[Dataset entries]
****************

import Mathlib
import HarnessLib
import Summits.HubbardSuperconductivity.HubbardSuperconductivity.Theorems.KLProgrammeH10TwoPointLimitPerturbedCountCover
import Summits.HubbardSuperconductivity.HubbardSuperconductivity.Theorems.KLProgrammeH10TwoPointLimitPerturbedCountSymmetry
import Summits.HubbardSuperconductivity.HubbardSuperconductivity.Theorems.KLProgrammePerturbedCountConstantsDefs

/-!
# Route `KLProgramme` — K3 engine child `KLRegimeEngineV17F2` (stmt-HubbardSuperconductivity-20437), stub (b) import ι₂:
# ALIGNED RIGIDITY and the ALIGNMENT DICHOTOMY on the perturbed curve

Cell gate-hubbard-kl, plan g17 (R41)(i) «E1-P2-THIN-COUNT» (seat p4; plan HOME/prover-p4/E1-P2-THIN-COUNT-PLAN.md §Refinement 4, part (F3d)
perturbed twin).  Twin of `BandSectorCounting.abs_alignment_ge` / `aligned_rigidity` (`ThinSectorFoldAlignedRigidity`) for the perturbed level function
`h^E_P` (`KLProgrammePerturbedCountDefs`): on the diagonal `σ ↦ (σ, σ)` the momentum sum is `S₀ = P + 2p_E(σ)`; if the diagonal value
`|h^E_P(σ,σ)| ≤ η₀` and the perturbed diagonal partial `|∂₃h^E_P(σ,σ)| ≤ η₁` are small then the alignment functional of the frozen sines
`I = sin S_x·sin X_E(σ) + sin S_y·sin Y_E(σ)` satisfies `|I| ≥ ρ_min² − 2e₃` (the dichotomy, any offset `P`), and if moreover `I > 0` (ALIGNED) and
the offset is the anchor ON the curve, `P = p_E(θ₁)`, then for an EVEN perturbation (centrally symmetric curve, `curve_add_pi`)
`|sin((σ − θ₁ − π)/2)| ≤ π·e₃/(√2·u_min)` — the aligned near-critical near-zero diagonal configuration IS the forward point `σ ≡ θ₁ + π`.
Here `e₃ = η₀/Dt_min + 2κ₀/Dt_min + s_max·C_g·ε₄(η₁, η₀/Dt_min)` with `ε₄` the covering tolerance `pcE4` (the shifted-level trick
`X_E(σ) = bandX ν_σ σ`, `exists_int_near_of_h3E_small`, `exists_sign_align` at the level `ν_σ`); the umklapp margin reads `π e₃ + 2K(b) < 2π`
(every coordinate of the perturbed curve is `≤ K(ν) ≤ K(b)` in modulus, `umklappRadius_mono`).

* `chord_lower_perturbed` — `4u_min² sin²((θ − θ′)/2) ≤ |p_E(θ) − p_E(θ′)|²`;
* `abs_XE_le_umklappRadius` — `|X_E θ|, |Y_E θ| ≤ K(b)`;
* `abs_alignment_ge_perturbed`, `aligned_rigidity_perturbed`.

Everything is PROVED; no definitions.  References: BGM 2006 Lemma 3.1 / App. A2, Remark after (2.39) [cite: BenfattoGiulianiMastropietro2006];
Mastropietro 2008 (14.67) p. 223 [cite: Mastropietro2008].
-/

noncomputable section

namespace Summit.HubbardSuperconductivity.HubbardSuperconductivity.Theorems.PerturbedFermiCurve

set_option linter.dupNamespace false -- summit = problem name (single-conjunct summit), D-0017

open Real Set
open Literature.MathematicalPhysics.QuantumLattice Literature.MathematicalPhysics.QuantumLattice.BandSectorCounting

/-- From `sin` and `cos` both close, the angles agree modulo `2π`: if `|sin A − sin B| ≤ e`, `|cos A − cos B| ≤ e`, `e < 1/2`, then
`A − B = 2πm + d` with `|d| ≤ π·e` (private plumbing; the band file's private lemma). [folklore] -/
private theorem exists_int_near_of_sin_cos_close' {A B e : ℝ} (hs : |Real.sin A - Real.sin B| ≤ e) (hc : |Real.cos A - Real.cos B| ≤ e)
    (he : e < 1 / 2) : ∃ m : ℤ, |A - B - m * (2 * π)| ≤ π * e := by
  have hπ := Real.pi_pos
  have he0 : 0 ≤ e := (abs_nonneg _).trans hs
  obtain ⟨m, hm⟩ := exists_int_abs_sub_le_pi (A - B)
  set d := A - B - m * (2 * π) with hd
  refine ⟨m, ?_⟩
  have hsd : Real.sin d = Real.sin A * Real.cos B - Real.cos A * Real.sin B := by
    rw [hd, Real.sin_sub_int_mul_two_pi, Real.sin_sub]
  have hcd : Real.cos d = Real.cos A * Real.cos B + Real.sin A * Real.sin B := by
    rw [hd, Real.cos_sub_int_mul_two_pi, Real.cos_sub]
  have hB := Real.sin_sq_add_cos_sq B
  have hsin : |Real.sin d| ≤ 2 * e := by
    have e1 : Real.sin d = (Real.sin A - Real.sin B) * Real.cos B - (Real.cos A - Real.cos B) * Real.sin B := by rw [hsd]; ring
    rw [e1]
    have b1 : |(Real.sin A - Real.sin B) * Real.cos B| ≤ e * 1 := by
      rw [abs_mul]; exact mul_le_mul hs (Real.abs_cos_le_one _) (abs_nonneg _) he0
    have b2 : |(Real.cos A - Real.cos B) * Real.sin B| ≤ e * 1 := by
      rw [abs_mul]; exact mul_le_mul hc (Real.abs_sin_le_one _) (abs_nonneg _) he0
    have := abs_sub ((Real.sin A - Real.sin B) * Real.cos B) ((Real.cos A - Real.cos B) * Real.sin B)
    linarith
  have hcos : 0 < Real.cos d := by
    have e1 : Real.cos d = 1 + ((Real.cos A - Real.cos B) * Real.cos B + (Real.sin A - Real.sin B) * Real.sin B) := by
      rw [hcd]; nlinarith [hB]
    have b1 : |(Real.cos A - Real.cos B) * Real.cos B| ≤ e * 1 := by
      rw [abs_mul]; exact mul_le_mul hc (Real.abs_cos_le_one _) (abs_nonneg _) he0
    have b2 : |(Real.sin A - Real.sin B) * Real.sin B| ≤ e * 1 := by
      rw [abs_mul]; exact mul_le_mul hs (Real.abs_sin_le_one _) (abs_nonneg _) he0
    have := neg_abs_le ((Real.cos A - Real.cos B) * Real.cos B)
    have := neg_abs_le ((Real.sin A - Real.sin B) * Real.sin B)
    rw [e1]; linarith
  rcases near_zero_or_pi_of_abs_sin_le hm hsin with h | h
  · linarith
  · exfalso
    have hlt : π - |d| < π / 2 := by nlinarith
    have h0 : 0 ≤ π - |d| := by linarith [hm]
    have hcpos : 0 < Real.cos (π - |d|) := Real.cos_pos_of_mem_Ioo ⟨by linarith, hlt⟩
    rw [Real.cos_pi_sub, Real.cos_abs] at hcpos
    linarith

****************

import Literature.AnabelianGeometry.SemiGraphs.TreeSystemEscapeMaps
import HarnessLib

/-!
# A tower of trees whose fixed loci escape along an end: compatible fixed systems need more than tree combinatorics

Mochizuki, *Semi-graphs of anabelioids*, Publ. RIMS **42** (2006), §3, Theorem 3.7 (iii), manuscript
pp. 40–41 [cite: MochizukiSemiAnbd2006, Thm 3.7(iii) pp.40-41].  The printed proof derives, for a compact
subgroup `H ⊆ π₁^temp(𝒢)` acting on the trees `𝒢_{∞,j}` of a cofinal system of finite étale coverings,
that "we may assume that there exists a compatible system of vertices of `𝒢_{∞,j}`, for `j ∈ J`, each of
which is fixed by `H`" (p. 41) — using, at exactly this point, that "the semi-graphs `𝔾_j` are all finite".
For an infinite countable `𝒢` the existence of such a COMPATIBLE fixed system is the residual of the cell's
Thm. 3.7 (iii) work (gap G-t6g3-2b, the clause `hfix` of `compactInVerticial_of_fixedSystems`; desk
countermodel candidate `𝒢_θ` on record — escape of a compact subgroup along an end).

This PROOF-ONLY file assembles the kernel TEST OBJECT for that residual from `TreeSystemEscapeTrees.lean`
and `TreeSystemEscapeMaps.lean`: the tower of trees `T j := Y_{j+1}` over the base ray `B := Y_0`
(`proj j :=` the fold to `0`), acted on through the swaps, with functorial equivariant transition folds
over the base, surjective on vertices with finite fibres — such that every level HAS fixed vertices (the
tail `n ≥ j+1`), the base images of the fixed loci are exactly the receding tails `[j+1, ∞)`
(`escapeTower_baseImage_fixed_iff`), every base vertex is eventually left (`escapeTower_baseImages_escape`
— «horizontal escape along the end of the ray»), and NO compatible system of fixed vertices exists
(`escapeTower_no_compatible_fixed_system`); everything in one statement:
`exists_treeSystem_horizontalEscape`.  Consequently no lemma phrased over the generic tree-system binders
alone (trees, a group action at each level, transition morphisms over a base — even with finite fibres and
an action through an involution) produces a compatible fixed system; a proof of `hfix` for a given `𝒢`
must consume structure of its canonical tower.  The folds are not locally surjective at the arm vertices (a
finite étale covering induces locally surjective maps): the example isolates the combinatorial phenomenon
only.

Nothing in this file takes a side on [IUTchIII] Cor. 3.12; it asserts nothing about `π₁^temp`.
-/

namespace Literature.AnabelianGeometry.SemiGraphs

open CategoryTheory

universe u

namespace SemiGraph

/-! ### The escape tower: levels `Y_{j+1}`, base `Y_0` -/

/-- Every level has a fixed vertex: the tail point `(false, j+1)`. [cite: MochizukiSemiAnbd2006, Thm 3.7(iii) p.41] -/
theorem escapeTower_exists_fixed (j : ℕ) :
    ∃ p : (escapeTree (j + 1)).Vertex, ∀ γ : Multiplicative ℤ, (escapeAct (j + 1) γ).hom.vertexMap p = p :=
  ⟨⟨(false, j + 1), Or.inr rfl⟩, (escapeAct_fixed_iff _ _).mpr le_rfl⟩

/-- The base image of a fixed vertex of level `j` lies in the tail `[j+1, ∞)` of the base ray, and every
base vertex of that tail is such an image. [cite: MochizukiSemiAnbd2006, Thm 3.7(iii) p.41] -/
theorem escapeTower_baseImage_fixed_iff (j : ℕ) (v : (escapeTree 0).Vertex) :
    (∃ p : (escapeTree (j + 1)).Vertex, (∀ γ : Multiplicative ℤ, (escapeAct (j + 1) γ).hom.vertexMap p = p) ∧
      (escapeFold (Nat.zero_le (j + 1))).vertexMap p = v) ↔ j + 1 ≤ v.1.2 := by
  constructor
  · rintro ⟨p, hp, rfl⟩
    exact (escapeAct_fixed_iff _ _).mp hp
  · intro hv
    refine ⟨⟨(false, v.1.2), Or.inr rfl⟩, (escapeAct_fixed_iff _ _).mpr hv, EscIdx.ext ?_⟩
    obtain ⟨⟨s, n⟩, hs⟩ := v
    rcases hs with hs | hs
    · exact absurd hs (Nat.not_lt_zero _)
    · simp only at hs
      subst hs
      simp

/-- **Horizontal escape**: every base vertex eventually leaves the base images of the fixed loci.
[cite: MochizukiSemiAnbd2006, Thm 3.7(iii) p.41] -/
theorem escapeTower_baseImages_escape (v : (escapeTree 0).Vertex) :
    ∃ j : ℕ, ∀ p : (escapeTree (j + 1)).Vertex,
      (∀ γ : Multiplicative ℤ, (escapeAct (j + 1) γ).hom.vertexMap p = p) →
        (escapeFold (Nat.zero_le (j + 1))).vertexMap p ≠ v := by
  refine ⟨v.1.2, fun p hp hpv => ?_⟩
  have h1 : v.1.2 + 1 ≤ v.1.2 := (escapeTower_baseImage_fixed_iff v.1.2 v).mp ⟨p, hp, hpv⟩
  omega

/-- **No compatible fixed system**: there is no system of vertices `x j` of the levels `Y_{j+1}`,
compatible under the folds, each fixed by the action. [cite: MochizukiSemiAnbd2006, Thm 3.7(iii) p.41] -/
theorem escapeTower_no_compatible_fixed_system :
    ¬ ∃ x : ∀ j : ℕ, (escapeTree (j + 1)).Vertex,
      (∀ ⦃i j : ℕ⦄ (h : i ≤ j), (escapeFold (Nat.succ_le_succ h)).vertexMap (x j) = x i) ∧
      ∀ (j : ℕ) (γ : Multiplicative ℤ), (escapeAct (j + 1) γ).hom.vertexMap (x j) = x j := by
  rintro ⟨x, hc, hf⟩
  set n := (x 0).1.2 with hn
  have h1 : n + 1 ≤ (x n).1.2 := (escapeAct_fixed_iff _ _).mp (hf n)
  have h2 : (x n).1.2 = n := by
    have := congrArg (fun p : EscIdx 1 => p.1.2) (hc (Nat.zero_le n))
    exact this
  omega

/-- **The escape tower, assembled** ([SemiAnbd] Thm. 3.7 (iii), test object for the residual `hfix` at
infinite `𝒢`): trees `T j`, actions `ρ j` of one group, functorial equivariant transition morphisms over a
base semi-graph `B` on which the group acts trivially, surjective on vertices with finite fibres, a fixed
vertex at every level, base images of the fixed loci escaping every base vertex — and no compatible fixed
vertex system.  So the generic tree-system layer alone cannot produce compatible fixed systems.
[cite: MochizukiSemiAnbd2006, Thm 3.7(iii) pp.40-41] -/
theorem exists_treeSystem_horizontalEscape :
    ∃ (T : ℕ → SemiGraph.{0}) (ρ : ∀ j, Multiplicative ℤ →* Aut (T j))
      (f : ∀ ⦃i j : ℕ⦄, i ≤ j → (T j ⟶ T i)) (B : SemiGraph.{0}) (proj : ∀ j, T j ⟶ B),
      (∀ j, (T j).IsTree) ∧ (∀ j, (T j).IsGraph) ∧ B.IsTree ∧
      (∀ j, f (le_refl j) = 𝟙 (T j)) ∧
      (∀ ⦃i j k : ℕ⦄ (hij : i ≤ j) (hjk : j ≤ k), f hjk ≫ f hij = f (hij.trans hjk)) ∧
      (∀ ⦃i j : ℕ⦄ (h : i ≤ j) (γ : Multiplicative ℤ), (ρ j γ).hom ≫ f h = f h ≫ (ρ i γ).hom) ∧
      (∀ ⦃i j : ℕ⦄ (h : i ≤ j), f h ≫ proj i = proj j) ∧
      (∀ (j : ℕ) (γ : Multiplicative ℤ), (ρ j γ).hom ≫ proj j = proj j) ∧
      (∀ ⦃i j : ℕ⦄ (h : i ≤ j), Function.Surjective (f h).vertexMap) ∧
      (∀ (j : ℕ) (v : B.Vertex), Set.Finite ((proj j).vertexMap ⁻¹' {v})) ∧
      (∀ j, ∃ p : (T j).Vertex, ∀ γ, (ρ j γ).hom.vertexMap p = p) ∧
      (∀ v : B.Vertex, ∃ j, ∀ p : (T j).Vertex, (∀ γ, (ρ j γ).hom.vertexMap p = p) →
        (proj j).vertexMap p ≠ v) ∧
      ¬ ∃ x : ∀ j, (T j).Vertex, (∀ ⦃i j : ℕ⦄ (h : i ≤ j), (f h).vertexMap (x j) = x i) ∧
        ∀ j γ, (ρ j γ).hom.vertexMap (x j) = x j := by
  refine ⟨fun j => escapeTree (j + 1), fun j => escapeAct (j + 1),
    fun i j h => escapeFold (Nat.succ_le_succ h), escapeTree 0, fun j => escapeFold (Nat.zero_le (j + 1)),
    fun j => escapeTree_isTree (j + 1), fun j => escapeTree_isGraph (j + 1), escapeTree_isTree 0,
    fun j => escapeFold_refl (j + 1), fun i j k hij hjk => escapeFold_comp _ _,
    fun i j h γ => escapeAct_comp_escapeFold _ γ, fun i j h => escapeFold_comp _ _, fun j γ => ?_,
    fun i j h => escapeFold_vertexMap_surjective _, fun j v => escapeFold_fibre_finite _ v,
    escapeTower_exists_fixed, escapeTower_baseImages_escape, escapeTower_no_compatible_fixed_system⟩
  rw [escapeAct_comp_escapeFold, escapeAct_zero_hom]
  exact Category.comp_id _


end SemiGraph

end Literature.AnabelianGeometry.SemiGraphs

****************

§ **TASK INSTRUCTIONS**
Retype only the lines above between the line with "import Mathlib" and the line with "the aligned near-critical", counting those two lines as well, and keep every character as it is.

§ **WRITTEN RESPONSE**
import Mathlib
import HarnessLib
import Summits.HubbardSuperconductivity.HubbardSuperconductivity.Theorems.KLProgrammeH10TwoPointLimitPerturbedCountCover
import Summits.HubbardSuperconductivity.HubbardSuperconductivity.Theorems.KLProgrammeH10TwoPointLimitPerturbedCountSymmetry
import Summits.HubbardSuperconductivity.HubbardSuperconductivity.Theorems.KLProgrammePerturbedCountConstantsDefs

/-!
# Route `KLProgramme` — K3 engine child `KLRegimeEngineV17F2` (stmt-HubbardSuperconductivity-20437), stub (b) import ι₂:
# ALIGNED RIGIDITY and the ALIGNMENT DICHOTOMY on the perturbed curve

Cell gate-hubbard-kl, plan g17 (R41)(i) «E1-P2-THIN-COUNT» (seat p4; plan HOME/prover-p4/E1-P2-THIN-COUNT-PLAN.md §Refinement 4, part (F3d)
perturbed twin).  Twin of `BandSectorCounting.abs_alignment_ge` / `aligned_rigidity` (`ThinSectorFoldAlignedRigidity`) for the perturbed level function
`h^E_P` (`KLProgrammePerturbedCountDefs`): on the diagonal `σ ↦ (σ, σ)` the momentum sum is `S₀ = P + 2p_E(σ)`; if the diagonal value
`|h^E_P(σ,σ)| ≤ η₀` and the perturbed diagonal partial `|∂₃h^E_P(σ,σ)| ≤ η₁` are small then the alignment functional of the frozen sines
`I = sin S_x·sin X_E(σ) + sin S_y·sin Y_E(σ)` satisfies `|I| ≥ ρ_min² − 2e₃` (the dichotomy, any offset `P`), and if moreover `I > 0` (ALIGNED) and
the offset is the anchor ON the curve, `P = p_E(θ₁)`, then for an EVEN perturbation (centrally symmetric curve, `curve_add_pi`)
`|sin((σ − θ₁ − π)/2)| ≤ π·e₃/(√2·u_min)` — the aligned near-critical near-zero diagonal configuration IS the forward point `σ ≡ θ₁ + π`.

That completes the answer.